- Assignment
Counting only the lines below that contain the word "index", what is the total? Give it with no other words.

- Records to process

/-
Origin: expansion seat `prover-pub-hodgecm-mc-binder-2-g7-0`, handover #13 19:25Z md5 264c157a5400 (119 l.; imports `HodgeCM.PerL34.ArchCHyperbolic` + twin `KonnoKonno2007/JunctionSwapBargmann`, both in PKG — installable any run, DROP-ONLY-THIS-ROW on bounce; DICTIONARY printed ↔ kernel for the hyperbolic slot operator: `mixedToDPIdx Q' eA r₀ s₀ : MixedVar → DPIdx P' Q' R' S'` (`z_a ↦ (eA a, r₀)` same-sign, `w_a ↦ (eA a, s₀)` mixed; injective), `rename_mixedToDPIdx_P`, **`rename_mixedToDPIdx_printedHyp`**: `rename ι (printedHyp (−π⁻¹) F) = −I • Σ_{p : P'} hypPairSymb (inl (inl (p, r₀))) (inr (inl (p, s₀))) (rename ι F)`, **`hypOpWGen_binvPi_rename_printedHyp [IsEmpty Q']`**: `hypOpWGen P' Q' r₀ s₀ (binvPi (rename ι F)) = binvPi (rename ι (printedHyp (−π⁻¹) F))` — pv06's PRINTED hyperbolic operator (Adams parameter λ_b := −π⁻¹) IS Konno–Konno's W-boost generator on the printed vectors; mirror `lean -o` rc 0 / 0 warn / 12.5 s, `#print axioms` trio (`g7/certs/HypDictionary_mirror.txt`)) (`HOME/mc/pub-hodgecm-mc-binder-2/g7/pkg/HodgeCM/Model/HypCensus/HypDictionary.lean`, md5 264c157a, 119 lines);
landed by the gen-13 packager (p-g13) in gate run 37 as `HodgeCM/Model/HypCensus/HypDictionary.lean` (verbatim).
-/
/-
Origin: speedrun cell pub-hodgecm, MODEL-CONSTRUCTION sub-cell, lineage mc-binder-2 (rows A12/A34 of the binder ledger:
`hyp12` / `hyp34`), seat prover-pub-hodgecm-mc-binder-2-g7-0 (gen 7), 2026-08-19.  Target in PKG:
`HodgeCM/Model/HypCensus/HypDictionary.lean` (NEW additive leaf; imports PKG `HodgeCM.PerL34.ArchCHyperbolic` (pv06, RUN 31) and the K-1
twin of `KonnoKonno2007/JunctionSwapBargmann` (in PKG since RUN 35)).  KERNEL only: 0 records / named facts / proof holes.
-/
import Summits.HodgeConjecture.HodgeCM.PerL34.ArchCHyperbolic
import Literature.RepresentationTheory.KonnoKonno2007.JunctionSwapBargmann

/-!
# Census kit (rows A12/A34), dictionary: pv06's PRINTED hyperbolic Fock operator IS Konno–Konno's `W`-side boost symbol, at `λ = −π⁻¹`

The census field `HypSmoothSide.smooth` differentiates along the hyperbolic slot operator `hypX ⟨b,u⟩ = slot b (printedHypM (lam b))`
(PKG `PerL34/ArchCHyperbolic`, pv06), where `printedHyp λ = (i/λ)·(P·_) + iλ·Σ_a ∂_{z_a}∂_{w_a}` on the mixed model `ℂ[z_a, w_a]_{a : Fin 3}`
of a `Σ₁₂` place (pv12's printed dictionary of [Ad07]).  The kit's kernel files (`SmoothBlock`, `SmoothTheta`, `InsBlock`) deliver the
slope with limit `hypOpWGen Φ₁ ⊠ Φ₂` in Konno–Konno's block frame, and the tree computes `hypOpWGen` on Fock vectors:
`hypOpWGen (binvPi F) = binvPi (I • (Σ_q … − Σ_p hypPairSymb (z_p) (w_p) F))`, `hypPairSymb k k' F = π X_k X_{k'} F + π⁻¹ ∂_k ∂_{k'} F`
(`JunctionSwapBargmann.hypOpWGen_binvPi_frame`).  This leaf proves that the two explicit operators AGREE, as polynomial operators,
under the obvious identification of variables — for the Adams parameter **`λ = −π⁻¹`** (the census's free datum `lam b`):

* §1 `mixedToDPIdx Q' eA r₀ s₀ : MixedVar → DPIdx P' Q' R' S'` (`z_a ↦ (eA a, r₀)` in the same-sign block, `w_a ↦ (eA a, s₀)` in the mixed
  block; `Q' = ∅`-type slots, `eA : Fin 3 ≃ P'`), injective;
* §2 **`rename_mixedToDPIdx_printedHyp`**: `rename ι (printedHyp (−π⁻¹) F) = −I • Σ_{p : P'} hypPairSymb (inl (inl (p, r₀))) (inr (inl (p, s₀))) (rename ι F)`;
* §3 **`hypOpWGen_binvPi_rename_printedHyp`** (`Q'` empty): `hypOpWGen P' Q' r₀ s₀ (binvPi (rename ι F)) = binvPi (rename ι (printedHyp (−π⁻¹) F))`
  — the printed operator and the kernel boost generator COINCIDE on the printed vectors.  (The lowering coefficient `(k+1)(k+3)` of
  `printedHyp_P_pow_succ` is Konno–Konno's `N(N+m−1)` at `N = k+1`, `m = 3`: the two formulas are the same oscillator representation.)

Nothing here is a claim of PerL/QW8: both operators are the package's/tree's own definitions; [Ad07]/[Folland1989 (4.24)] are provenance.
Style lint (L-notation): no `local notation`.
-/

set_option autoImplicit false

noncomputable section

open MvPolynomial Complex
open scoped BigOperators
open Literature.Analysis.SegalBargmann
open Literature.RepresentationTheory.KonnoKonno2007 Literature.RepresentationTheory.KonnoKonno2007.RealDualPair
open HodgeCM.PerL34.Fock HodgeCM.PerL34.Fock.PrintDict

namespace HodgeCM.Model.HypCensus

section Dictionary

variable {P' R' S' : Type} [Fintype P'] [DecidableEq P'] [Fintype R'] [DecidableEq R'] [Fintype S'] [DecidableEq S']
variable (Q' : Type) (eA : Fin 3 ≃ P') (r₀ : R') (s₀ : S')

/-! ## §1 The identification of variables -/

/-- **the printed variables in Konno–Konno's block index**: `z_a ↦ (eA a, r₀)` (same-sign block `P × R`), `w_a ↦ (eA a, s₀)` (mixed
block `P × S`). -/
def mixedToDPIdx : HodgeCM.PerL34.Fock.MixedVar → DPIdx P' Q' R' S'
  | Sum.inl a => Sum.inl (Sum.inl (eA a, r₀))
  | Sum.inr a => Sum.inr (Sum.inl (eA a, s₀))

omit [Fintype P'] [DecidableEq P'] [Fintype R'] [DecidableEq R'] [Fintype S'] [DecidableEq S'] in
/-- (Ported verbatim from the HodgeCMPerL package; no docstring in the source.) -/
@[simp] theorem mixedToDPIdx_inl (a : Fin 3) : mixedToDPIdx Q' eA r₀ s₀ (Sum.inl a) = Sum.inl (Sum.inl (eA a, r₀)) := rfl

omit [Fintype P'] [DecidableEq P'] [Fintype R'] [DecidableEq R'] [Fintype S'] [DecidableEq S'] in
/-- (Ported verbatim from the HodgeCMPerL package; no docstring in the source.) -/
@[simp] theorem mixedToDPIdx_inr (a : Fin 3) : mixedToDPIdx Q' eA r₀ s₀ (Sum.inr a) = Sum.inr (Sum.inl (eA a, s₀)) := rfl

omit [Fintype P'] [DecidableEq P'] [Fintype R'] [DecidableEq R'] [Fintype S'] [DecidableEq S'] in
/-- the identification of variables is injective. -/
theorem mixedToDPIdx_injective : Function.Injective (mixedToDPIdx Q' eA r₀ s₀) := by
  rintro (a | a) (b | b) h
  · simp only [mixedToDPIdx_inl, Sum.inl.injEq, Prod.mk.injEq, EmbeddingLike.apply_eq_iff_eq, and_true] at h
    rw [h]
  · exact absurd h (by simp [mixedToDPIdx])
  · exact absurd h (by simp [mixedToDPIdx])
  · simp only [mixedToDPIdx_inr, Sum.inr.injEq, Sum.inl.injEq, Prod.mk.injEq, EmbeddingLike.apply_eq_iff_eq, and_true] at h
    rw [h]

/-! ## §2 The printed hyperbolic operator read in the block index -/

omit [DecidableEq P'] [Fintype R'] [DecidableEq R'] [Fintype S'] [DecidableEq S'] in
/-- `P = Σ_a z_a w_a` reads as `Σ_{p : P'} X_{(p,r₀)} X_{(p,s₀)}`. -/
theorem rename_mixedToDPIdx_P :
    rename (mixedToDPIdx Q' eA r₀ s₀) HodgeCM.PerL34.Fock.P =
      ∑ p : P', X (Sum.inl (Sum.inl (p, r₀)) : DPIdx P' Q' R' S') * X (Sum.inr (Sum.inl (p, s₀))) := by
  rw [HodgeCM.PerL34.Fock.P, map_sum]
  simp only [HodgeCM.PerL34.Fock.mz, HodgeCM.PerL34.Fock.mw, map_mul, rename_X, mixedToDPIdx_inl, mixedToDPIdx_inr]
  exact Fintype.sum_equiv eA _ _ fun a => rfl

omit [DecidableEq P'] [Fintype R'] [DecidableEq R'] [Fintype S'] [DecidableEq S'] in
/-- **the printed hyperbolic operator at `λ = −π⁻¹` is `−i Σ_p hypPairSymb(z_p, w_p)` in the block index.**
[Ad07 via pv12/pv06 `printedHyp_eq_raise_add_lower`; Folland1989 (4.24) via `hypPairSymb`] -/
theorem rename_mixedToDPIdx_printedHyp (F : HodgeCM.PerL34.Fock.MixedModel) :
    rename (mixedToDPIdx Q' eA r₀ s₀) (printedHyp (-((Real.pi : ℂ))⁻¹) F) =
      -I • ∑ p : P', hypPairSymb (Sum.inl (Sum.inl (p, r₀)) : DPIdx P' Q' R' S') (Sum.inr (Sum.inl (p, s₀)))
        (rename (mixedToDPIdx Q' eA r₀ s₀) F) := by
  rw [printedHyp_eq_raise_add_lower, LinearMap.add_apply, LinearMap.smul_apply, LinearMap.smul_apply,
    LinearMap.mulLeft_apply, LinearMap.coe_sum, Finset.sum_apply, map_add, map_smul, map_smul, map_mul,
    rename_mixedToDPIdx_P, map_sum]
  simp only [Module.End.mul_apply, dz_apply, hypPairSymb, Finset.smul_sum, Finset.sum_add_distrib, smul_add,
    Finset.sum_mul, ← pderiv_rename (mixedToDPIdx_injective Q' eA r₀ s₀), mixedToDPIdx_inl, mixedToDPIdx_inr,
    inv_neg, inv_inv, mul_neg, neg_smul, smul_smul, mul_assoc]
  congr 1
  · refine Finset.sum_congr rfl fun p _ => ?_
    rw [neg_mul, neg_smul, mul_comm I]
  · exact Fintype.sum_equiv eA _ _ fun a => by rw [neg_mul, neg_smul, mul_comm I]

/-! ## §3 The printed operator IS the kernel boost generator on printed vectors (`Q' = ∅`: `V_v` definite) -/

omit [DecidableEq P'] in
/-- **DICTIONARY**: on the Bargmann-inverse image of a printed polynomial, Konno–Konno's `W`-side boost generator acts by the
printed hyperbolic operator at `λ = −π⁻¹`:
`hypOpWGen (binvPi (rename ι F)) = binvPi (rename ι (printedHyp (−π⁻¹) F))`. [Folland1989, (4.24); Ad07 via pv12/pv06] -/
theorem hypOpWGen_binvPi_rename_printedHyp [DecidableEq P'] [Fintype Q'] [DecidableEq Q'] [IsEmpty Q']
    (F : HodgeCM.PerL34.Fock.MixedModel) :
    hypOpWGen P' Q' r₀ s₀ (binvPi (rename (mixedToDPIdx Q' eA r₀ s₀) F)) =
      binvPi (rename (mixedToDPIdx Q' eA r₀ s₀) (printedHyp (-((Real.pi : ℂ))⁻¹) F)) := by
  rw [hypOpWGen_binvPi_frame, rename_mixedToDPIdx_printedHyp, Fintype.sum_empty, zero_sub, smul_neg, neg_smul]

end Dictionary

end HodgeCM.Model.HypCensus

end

- Final answer
3